PROBLEM REQUIREMENTS. What is wanted is the line holding "exact mul_le_mul_of_nonneg_left (by" and every later line through the end of the entries, set down exactly.
START THE DATA
import Mathlib
import HarnessLib
import Summits.AtomisticToContinuum.FouriersLaw.Theses.JunctionLocality
import Summits.AtomisticToContinuum.FouriersLaw.Theorems.JunctionLocalityDefs
import Summits.AtomisticToContinuum.FouriersLaw.Theorems.JunctionLocalityConductanceLowerBoundStubShortTimeDipoleFloorAux1
import Summits.AtomisticToContinuum.FouriersLaw.Theorems.JunctionLocalityConductanceLowerBoundStubShortTimeDipoleFloorAux2

/-!
# Short-time dipole floor, helper 3: reduction of the floor to an `N`-uniform floor on the contact power pairing

Helper (`--supports stmt-AtomisticToContinuum-11749`) for stub `stub_shortTimeDipoleFloor` (S) of line
`kick-dipole-no-collapse`, crux `JunctionLocality.ConductanceLowerBound`.

Composition of helpers 1 and 2: for the pinned anharmonic chain (all parameters `> 0`), `T > 0`, if the contact power pairing
`Φ_N(s) = ∫ (p_0 ∂_{q_0}H) · (κ_s J) dμ_T` stays `≥ T²/4` for `s ∈ [0, t₁]` and every `N ≥ 2`, then
`𝔇_N(t₀) = bookedDipole … t₀ ≥ γ t₀²/8` for every `t₀ ∈ (0, t₁]` with `2γ t₀ ≤ 1` and every `N ≥ 2`
(`helper_kdShortTimeReduction`): `𝒥_N = −(2γ/T²)ψ`, `ψ(r) = ∫₀ʳ (−Φ_N − 2γψ)` (helper 2), the damped comparison lemma and the
kernel-floor-to-dipole-floor step (helper 1).
-/

noncomputable section

open MeasureTheory ProbabilityTheory Filter Topology Set
open scoped NNReal ENNReal BigOperators
open Literature.MathematicalPhysics.KineticTheory.HeatConduction
open Summit.AtomisticToContinuum.FouriersLaw.Theorems.JunctionLocality
open Summit.AtomisticToContinuum.FouriersLaw.Theorems
open Summit.AtomisticToContinuum.FouriersLaw.Theorems.SubdiffusiveBondHeat

namespace Summit.AtomisticToContinuum.FouriersLaw.Cruxes.ConductanceLowerBound.KickDipoleNoCollapse

variable {N : ℕ}

/-! ### The reduction: an `N`-uniform floor on the contact power pairing gives the dipole floor -/

/-- **Registered helper `helper_kdShortTimeReduction` (stub S, line `kick-dipole-no-collapse`): REDUCTION OF THE SHORT-TIME
DIPOLE FLOOR TO AN `N`-UNIFORM FLOOR ON THE CONTACT POWER PAIRING.**  For the pinned anharmonic chain (all parameters `> 0`) and
`T > 0`: if for some `t₁ > 0` the contact power pairing `Φ_N(s) = ∫ (p_0 ∂_{q_0}H) · (κ_s J) dμ_T` satisfies `Φ_N(s) ≥ T²/4` for
all `N ≥ 2` and `s ∈ [0, t₁]` (at `s = 0` it equals `(T²/2) ∫ V''(q_1 − q_0) dμ_T ≥ T²/2`; the hypothesis is its `N`-uniform
short-time persistence), then for every `t₀ ∈ (0, t₁]` with `2γ t₀ ≤ 1` and every `N ≥ 2`, `𝔇_N(t₀) ≥ γ t₀²/8`.
Proof: `𝒥_N = −(2γ/T²) ψ` (`kickKernel_eq_pairing_kin`), `ψ(r) = ∫₀ʳ (−Φ_N − 2γ ψ)` (`pairing_kin_dynkin`), the comparison
lemma `le_of_dampedIntegralEq_of_forcing_le` (`ψ(r) ≤ −(T²/(8γ))(1 − e^{−2γr})`, i.e. `𝒥_N(r) ≥ (1 − e^{−2γr})/4`) and
`sq_floor_of_kernel_floor`. -/
theorem helper_kdShortTimeReduction : ∀ ω₂ lam β γ : ℝ, 0 < ω₂ → 0 < lam → 0 < β → 0 < γ → ∀ T : ℝ, 0 < T → ∀ t₁ : ℝ, 0 < t₁ → (∀ (N : ℕ) (hN : 2 ≤ N), ∀ s ∈ Set.Icc (0:ℝ) t₁, T ^ 2 / 4 ≤ ∫ z, (z.2 ⟨0, by omega⟩ * partialQ ⟨0, by omega⟩ ((pinnedChain ω₂ lam β γ).hamiltonian N) z) * evolve (pinnedChain ω₂ lam β γ) N T (totalCurrentObs (pinnedChain ω₂ lam β γ) N) s z ∂((pinnedChain ω₂ lam β γ).gibbsMeasure N T)) → ∀ t₀ : ℝ, 0 < t₀ → t₀ ≤ t₁ → 2 * γ * t₀ ≤ 1 → ∀ N : ℕ, 2 ≤ N → γ * t₀ ^ 2 / 8 ≤ bookedDipole (pinnedChain ω₂ lam β γ) N T t₀ := by
  intro ω₂ lam β γ hω hl hβ hγ T hT t₁ ht₁ hΦ t₀ ht₀ ht₀₁ h2γ N hN2
  have hN : 0 < N := by omega
  set P := pinnedChain ω₂ lam β γ with hP
  haveI : IsProbabilityMeasure (P.gibbsMeasure N T) := pinnedChain_isProbabilityMeasure_gibbsMeasure hω hl.le hβ.le γ N hT
  set ψ : ℝ → ℝ := fun s => ∫ z, totalCurrentObs P N z *
    evolve P N T (fun y : PhaseSpace N => y.2 ⟨0, hN⟩ ^ 2 / 2) s z ∂(P.gibbsMeasure N T) with hψ
  set Φ : ℝ → ℝ := fun s => ∫ z, (z.2 ⟨0, hN⟩ * partialQ ⟨0, hN⟩ (P.hamiltonian N) z) *
    evolve P N T (totalCurrentObs P N) s z ∂(P.gibbsMeasure N T) with hΦdef
  obtain ⟨C, -, hec, heb, hac, hab, -, -⟩ := contactObs_facts hω hl hβ hγ hN hT
  have hJc : Continuous (totalCurrentObs P N) := OddSectorIrreversibility.continuous_totalBondCurrent ω₂ lam β γ N
  obtain ⟨-, he2, -, -, -⟩ := expClass_facts hω hl hβ hγ hN hT hec heb 0
  obtain ⟨-, ha2, -, -, -⟩ := expClass_facts hω hl hβ hγ hN hT hac hab 0
  obtain ⟨-, -, -, -, hJ2⟩ := evolve_totalCurrentObs_facts hω hl hβ hγ hN hT 0
  have hinv : ∀ s : ℝ≥0, (P.gibbsMeasure N T).bind (P.transitionKernel N T T s) = P.gibbsMeasure N T := fun s =>
    pinnedChain_gibbsMeasure_bind_transitionKernel hω hl.le hβ.le hγ.le hN hT s
  -- time integrability of the two pairings (bounded measurable)
  have hψi : IntervalIntegrable ψ volume 0 t₁ :=
    pinnedChain_intervalIntegrable_kernelPairing hω hl.le hβ.le hγ.le N T T (P.gibbsMeasure N T) hinv
      hJc.measurable hec.measurable hJ2 he2 0 t₁
  have hΦi : IntervalIntegrable Φ volume 0 t₁ :=
    pinnedChain_intervalIntegrable_kernelPairing hω hl.le hβ.le hγ.le N T T (P.gibbsMeasure N T) hinv
      hac.measurable hJc.measurable ha2 hJ2 0 t₁
  have hψI : IntegrableOn ψ (Set.Icc 0 t₁) := (intervalIntegrable_iff_integrableOn_Icc_of_le ht₁.le).1 hψi
  have hΦI : IntegrableOn (fun s => -Φ s) (Set.Icc 0 t₁) :=
    ((intervalIntegrable_iff_integrableOn_Icc_of_le ht₁.le).1 hΦi).neg
  -- the comparison lemma
  have key := le_of_dampedIntegralEq_of_forcing_le (ψ := ψ) (b := fun s => -Φ s) (α := 2 * γ) (c := T ^ 2 / 4)
    (t₁ := t₁) (by positivity) ht₁.le hψI hΦI
    (fun r hr => pairing_kin_dynkin hω hl hβ hγ hN hT hN2 hr.1)
    (fun s hs => by have h := hΦ N hN2 s hs; simp only [neg_le_neg_iff]; exact h)
  -- the kernel floor on `[0, t₀]`
  have hfloor : ∀ r ∈ Set.Icc 0 t₀, (1 - Real.exp (-(2 * γ * r))) / 4 ≤ kickKernel P N T r := by
    intro r hr
    rw [kickKernel_eq_pairing_kin hω hl hβ hγ hN hT r]
    have h := key r ⟨hr.1, hr.2.trans ht₀₁⟩
    have hT2 : 0 < T ^ 2 := by positivity
    have e : -(2 * γ / T ^ 2) * ψ r = (2 * γ / T ^ 2) * (-ψ r) := by ring
    rw [show (1 - Real.exp (-(2 * γ * r))) / 4 = (2 * γ / T ^ 2) * (T ^ 2 / 4 / (2 * γ) * (1 - Real.exp (-(2 * γ * r)))) by
      field_simp]
    rw [e]
    exact mul_le_mul_of_nonneg_left (by linarith) (by positivity)
  have hkint : IntervalIntegrable (kickKernel P N T) volume 0 t₀ := by
    have e : kickKernel P N T = fun r => -(2 * γ / T ^ 2) * ψ r := funext fun r => kickKernel_eq_pairing_kin hω hl hβ hγ hN hT r
    rw [e]
    exact (hψi.mono_set (by rw [uIcc_of_le ht₀.le, uIcc_of_le ht₁.le]; exact Icc_subset_Icc le_rfl ht₀₁)).const_mul _
  exact sq_floor_of_kernel_floor hγ ht₀.le h2γ hkint hfloor

end Summit.AtomisticToContinuum.FouriersLaw.Cruxes.ConductanceLowerBound.KickDipoleNoCollapse

end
END THE DATA
EXERCISE RESPONSE.
    exact mul_le_mul_of_nonneg_left (by linarith) (by positivity)
  have hkint : IntervalIntegrable (kickKernel P N T) volume 0 t₀ := by
    have e : kickKernel P N T = fun r => -(2 * γ / T ^ 2) * ψ r := funext fun r => kickKernel_eq_pairing_kin hω hl hβ hγ hN hT r
    rw [e]
    exact (hψi.mono_set (by rw [uIcc_of_le ht₀.le, uIcc_of_le ht₁.le]; exact Icc_subset_Icc le_rfl ht₀₁)).const_mul _
  exact sq_floor_of_kernel_floor hγ ht₀.le h2γ hkint hfloor

end Summit.AtomisticToContinuum.FouriersLaw.Cruxes.ConductanceLowerBound.KickDipoleNoCollapse

end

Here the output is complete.